In the study, researchers conducted a cross-sectional analysis of baseline clinical data from a neuropsychology registry cohort study. Researchers analyzed a diverse sample of 420 adults, ages 18 to 75, with epilepsy who underwent neuropsychological evaluation over a 14-year period at Columbia University Medical Center in New York.
“More than one-third of the participants reported significant phobic/agoraphobic symptoms,” Munger Clary said. “We also found that phobic/agoraphobic symptoms, along with depression symptoms, were independently associated with poor quality of life, but generalized anxiety symptoms were not.”
According to Munger Clary, because phobic/agoraphobic symptoms are not routinely assessed by clinicians, the findings may suggest a need for future studies to develop more comprehensive screeners for psychiatric comorbidity in epilepsy.
“Symptoms of agoraphobia do not fully overlap with generalized anxiety or depression symptoms that are often screened in routine practice,” Munger Clary said.
“Providers might want to consider more robust symptom screening methods to identify and better assist these patients. This may be important to improve health equity, given other key study findings that show those with lower education and non-white race/ethnicity had increased odds of significant phobic/agoraphobic symptoms.”
Funding: This work was supported in part by the National Institutes of Health under grants R01 NS035140, KM1 CA156709, UL1 TR001420 and 5KL2TR001421-04.
Afraid to go out: Poor quality of life with phobic anxiety in a large cross-sectional adult epilepsy center sample
People with epilepsy (PWE) have unmet healthcare needs, especially in the context of mental health. Although the current literature has established increased incidence of anxiety and depression in PWE and their contribution to poor quality of life, little is known regarding the presence and impact of specific phobia and agoraphobia. Our aim was to assess factors associated with high phobic/agoraphobic symptoms in a large, single tertiary epilepsy center sample, and to assess their impact on quality of life.

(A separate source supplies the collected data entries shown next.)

import Summits.QuantumFields.YangMills.Theorems.F4SubCurvatureDoorHexagonNormalFormDefs
import Literature.Analysis.Complex.Hurwitz
import Mathlib
import HarnessLib

/-!
# Hexagon normal form — (O2) `G` is real-rooted (Hurwitz), repaired and proved

Support lemma toward the OPEN finite-type hexagon conjecture behind crux `stmt-QuantumFields-23125`
(`F4SubCurvatureDoor.RationalToGeneral`; owner ym-idea-3's optional free-hands menu item (m3), statements in
`F4SubCurvatureDoorHexagonNormalFormDefs.lean`).

* (the menu statement `RealRootedO2` is false AS TYPED in the degenerate case `G ≡ 0` — `not_realRootedO2`, landed by seat
  sfw-p2-w4 in `F4SubCurvatureDoorHexagonRealRootedO2Degenerate.lean`, p674380);
* `realRootedO2_or_zero` — the REPAIRED statement, PROVED: for real entire `F, G` with `WickHexagon F G`, either `G ≡ 0` or every zero
  of `G` is real.  Proof (the card's): `Φ_s = F + P_s G` has only real zeros for `s ≥ 0`, and `Φ_s/(−32 s³) → G` locally uniformly
  as `s → ∞` (`P_s(w) = w³ − 18 s w² + 48 s² w − 32 s³`); Hurwitz's theorem (tree: `Complex.hurwitz_eqOn_zero_or_forall_ne_zero`)
  on the upper half-plane gives `G|ℍ ≡ 0` (hence `G ≡ 0` by the identity theorem) or `G` zero-free on `ℍ`; the lower half-plane
  follows by the reality of `G`;
* `realRootedO2'` — the owner's repaired form VERBATIM (HOME l15/HexagonSketch.lean `RealRootedO2'`, hypothesis `∃ z, G z ≠ 0`).

Mathlib + `Literature.Analysis.Complex.Hurwitz` only; THEOREMS ONLY; no `sorry`; default heartbeats.  Nothing about crux 23125, crux
23035, any LADDER-YM rung or the Yang–Mills mass gap is proved here.  Free-hands seat `ym-line-frs-p2` g10,
`--supports stmt-QuantumFields-23125`.
-/

set_option autoImplicit false

open ComplexConjugate Filter Topology

namespace Summit.QuantumFields.YangMills.Cruxes.RationalToGeneral.HexagonNormalForm

/-- The cubic multiplier expanded: `P_s(w) = w³ − 18 s w² + 48 s² w − 32 s³`. -/
theorem P_expand (s : ℝ) (w : ℂ) :
    P s w = w ^ 3 - 18 * (s : ℂ) * w ^ 2 + 48 * (s : ℂ) ^ 2 * w - 32 * (s : ℂ) ^ 3 := by
  unfold P; ring

/-- **(O2), repaired: `G` is real-rooted or identically zero** (Hurwitz as `s → ∞`). [folklore] -/
theorem realRootedO2_or_zero :
    ∀ F G : ℂ → ℂ, IsRealEntire F → IsRealEntire G → WickHexagon F G →
      (∀ z, G z = 0) ∨ ∀ z : ℂ, G z = 0 → z.im = 0 := by
  intro F G hF hG hW
  classical
  -- the upper half-plane
  obtain ⟨U, hU⟩ : ∃ U : Set ℂ, U = {z : ℂ | 0 < z.im} := ⟨_, rfl⟩
  have hUo : IsOpen U := by rw [hU]; exact isOpen_lt continuous_const Complex.continuous_im
  have hUc : IsPreconnected U := by rw [hU]; exact (convex_halfSpace_im_gt 0).isPreconnected
  -- the rescaled family `Φ_n = (F + P_{n+1} G) / (−32 (n+1)³)`
  obtain ⟨Φ, hΦ⟩ : ∃ Φ : ℕ → ℂ → ℂ,
      Φ = fun (n : ℕ) (z : ℂ) => (F z + P ((n : ℝ) + 1) z * G z) / (-(32 * (((n : ℝ) + 1 : ℝ) : ℂ) ^ 3)) := ⟨_, rfl⟩
  have hden : ∀ n : ℕ, (-(32 * (((n : ℝ) + 1 : ℝ) : ℂ) ^ 3)) ≠ 0 := by
    intro n
    have h1 : (((n : ℝ) + 1 : ℝ) : ℂ) ≠ 0 := Complex.ofReal_ne_zero.2 (by positivity)
    exact neg_ne_zero.2 (mul_ne_zero (by norm_num) (pow_ne_zero 3 h1))
  have hdiffΦ : ∀ n, DifferentiableOn ℂ (Φ n) U := by
    intro n
    rw [hΦ]
    have hP : Differentiable ℂ (fun z => P ((n : ℝ) + 1) z) := by unfold P; fun_prop
    exact ((hF.1.add (hP.mul hG.1)).div_const _).differentiableOn
  have hΦne : ∀ n, ∀ z ∈ U, Φ n z ≠ 0 := by
    intro n z hz h0
    rw [hΦ] at h0
    rcases div_eq_zero_iff.1 h0 with h1 | h1
    · have h2 := (hW ((n : ℝ) + 1) (by positivity) z h1).1
      rw [hU, Set.mem_setOf_eq] at hz
      exact absurd h2 (ne_of_gt hz)
    · exact hden n h1
  -- locally uniform convergence `Φ_n → G` on `U`
  have hlim : TendstoLocallyUniformlyOn Φ G atTop U := by
    rw [tendstoLocallyUniformlyOn_iff_forall_isCompact hUo]
    intro K _ hK
    -- one continuous majorant on `K`
    have hwc : ContinuousOn (fun z : ℂ => ‖F z‖ + ‖z ^ 3 * G z‖ + 18 * ‖z ^ 2 * G z‖ + 48 * ‖z * G z‖) K := by
      have hFc := hF.1.continuous
      have hGc := hG.1.continuous
      fun_prop
    obtain ⟨M, hM⟩ := hK.exists_bound_of_continuousOn hwc
    have hM' : ∀ z ∈ K, ‖F z‖ + ‖z ^ 3 * G z‖ + 18 * ‖z ^ 2 * G z‖ + 48 * ‖z * G z‖ ≤ max M 0 := by
      intro z hz
      exact ((le_abs_self _).trans ((Real.norm_eq_abs _).symm.le.trans (hM z hz))).trans (le_max_left _ _)
    have hbound : ∀ (n : ℕ) (z : ℂ), z ∈ K → ‖Φ n z - G z‖ ≤ max M 0 / ((n : ℝ) + 1) := by
      intro n z hz
      obtain ⟨s, hs⟩ : ∃ s : ℝ, s = (n : ℝ) + 1 := ⟨_, rfl⟩
      have hs1 : 1 ≤ s := by rw [hs]; linarith [(Nat.cast_nonneg n : (0 : ℝ) ≤ n)]
      have hs0 : 0 < s := by linarith
      have hsC : (s : ℂ) ≠ 0 := Complex.ofReal_ne_zero.2 hs0.ne'
      have hid : Φ n z - G z =
          (F z + z ^ 3 * G z - 18 * (s : ℂ) * (z ^ 2 * G z) + 48 * (s : ℂ) ^ 2 * (z * G z)) / (-(32 * (s : ℂ) ^ 3)) := by
        rw [hΦ]; simp only []
        rw [← hs, P_expand]
        field_simp
        ring
      rw [hid, norm_div, norm_neg, norm_mul, norm_pow, Complex.norm_real, Real.norm_eq_abs, abs_of_pos hs0,
        ← hs]
      have h32 : ‖(32 : ℂ)‖ = 32 := by simp
      rw [h32, div_le_div_iff₀ (by positivity) hs0]
      -- numerator estimate
      have hnum : ‖F z + z ^ 3 * G z - 18 * (s : ℂ) * (z ^ 2 * G z) + 48 * (s : ℂ) ^ 2 * (z * G z)‖ ≤
          ‖F z‖ + ‖z ^ 3 * G z‖ + 18 * s * ‖z ^ 2 * G z‖ + 48 * s ^ 2 * ‖z * G z‖ := by
        have e1 : ‖18 * (s : ℂ) * (z ^ 2 * G z)‖ = 18 * s * ‖z ^ 2 * G z‖ := by
          rw [norm_mul, norm_mul, Complex.norm_real, Real.norm_eq_abs, abs_of_pos hs0]; simp
        have e2 : ‖48 * (s : ℂ) ^ 2 * (z * G z)‖ = 48 * s ^ 2 * ‖z * G z‖ := by
          rw [norm_mul, norm_mul, norm_pow, Complex.norm_real, Real.norm_eq_abs, abs_of_pos hs0]; simp
        calc ‖F z + z ^ 3 * G z - 18 * (s : ℂ) * (z ^ 2 * G z) + 48 * (s : ℂ) ^ 2 * (z * G z)‖
            ≤ ‖F z + z ^ 3 * G z - 18 * (s : ℂ) * (z ^ 2 * G z)‖ + ‖48 * (s : ℂ) ^ 2 * (z * G z)‖ := norm_add_le _ _
          _ ≤ (‖F z + z ^ 3 * G z‖ + ‖18 * (s : ℂ) * (z ^ 2 * G z)‖) + ‖48 * (s : ℂ) ^ 2 * (z * G z)‖ := by
              gcongr; exact norm_sub_le _ _
          _ ≤ ((‖F z‖ + ‖z ^ 3 * G z‖) + ‖18 * (s : ℂ) * (z ^ 2 * G z)‖) + ‖48 * (s : ℂ) ^ 2 * (z * G z)‖ := by
              gcongr; exact norm_add_le _ _
          _ = ‖F z‖ + ‖z ^ 3 * G z‖ + 18 * s * ‖z ^ 2 * G z‖ + 48 * s ^ 2 * ‖z * G z‖ := by rw [e1, e2]
      have hA := norm_nonneg (F z)
      have hB := norm_nonneg (z ^ 3 * G z)
      have hC := norm_nonneg (z ^ 2 * G z)
      have hD := norm_nonneg (z * G z)
      have hw := hM' z hz
      have hs2 : s ≤ s ^ 2 := by nlinarith
      have hs3 : (1 : ℝ) ≤ s ^ 2 := by nlinarith
      calc ‖F z + z ^ 3 * G z - 18 * (s : ℂ) * (z ^ 2 * G z) + 48 * (s : ℂ) ^ 2 * (z * G z)‖ * s
          ≤ (‖F z‖ + ‖z ^ 3 * G z‖ + 18 * s * ‖z ^ 2 * G z‖ + 48 * s ^ 2 * ‖z * G z‖) * s :=
            mul_le_mul_of_nonneg_right hnum hs0.le
        _ ≤ (s ^ 2 * (‖F z‖ + ‖z ^ 3 * G z‖ + 18 * ‖z ^ 2 * G z‖ + 48 * ‖z * G z‖)) * s := by
            apply mul_le_mul_of_nonneg_right _ hs0.le
            nlinarith [mul_nonneg hC (sub_nonneg.2 hs2), mul_nonneg hA (sub_nonneg.2 hs3), mul_nonneg hB (sub_nonneg.2 hs3)]
        _ ≤ (s ^ 2 * max M 0) * s := by
            apply mul_le_mul_of_nonneg_right _ hs0.le
            exact mul_le_mul_of_nonneg_left hw (by positivity)
        _ = max M 0 * (32 * s ^ 3) / 32 := by ring
        _ ≤ max M 0 * (32 * s ^ 3) := by
            apply div_le_self _ (by norm_num)
            positivity
    rw [Metric.tendstoUniformlyOn_iff]
    intro ε hε
    obtain ⟨N, hN⟩ := exists_nat_gt (max M 0 / ε)
    refine Filter.eventually_atTop.2 ⟨N, fun n hn z hz => ?_⟩
    rw [dist_comm, dist_eq_norm]
    refine (hbound n z hz).trans_lt ?_
    have hn1 : (0 : ℝ) < (n : ℝ) + 1 := by positivity
    rw [div_lt_iff₀ hn1]
    have h1 : max M 0 / ε < (n : ℝ) + 1 := hN.trans_le (by exact_mod_cast Nat.le_succ_of_le hn)
    rw [div_lt_iff₀ hε] at h1
    linarith
  -- Hurwitz on the upper half-plane
  have hH := Complex.hurwitz_eqOn_zero_or_forall_ne_zero (l := atTop) hUo hUc (Filter.Eventually.of_forall hdiffΦ) hlim
    (Filter.Frequently.of_forall hΦne)
  rcases hH with hzero | hne
  · -- `G` vanishes on `ℍ`, hence everywhere
    left
    have han : AnalyticOnNhd ℂ G Set.univ := (hG.1.differentiableOn).analyticOnNhd isOpen_univ
    have hI : Complex.I ∈ U := by rw [hU, Set.mem_setOf_eq, Complex.I_im]; exact one_pos
    have hev : G =ᶠ[𝓝 Complex.I] 0 := hzero.eventuallyEq_of_mem (hUo.mem_nhds hI)
    have hall := han.eqOn_zero_of_preconnected_of_eventuallyEq_zero isPreconnected_univ (Set.mem_univ _) hev
    exact fun z => hall (Set.mem_univ z)
  · right
    intro z hz
    rcases lt_trichotomy z.im 0 with hlt | heq | hgt
    · -- lower half-plane: use the reality of `G`
      exfalso
      have h1 : G (conj z) = 0 := by rw [hG.2 z, hz, map_zero]
      have h2 : conj z ∈ U := by rw [hU, Set.mem_setOf_eq, Complex.conj_im]; linarith
      exact hne _ h2 h1
    · exact heq
    · exfalso
      exact hne z (by rw [hU, Set.mem_setOf_eq]; exact hgt) hz

/-- **(O2) in the owner's repaired form** (`RealRootedO2'` of HOME l15/HexagonSketch.lean, body verbatim): a real entire `G ≢ 0` with the
hexagon Wick condition is real-rooted. [folklore] -/
theorem realRootedO2' :
    ∀ F G : ℂ → ℂ, IsRealEntire F → IsRealEntire G → (∃ z : ℂ, G z ≠ 0) → WickHexagon F G → ∀ z : ℂ, G z = 0 → z.im = 0 := by
  intro F G hF hG hne hW z hz
  rcases realRootedO2_or_zero F G hF hG hW with h0 | h
  · obtain ⟨w, hw⟩ := hne
    exact absurd (h0 w) hw
  · exact h z hz

end Summit.QuantumFields.YangMills.Cruxes.RationalToGeneral.HexagonNormalForm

In a diverse sample of 420 adults with epilepsy, cross-sectional association of demographic, epilepsy and cognitive factors with high phobic symptoms were assessed using multiple logistic regression. Symptoms were measured with the SCL-90R validated self-report subscale (T-score ≥ 60 considered high phobic symptom group). Multiple logistic regression modeling was used to assess for independent association of demographic and clinical variables with presence of high phobic symptoms, and multiple linear regression modeling was used to evaluate for independent cross-sectional associations with epilepsy-specific quality of life (QOLIE-89).
Lower education (adjusted OR 3.38), non-White race/ethnicity (adjusted OR 2.34), and generalized anxiety symptoms (adjusted OR 1.91) were independently associated with high phobic/agoraphobic symptoms, all p < 0.005. Phobic/agoraphobic symptoms were independently associated with poor quality of life as were depression symptoms, older age, and non-White race/ethnicity. Generalized anxiety did not demonstrate a significant independent association with quality of life in the multivariable model.
In this study sample, phobic/agoraphobic symptoms were independently associated with poor quality of life. Clinicians should consider using more global symptom screening instruments with particular attention to susceptible populations, as these impactful symptoms may be overlooked using generalized-anxiety focused screening paradigms.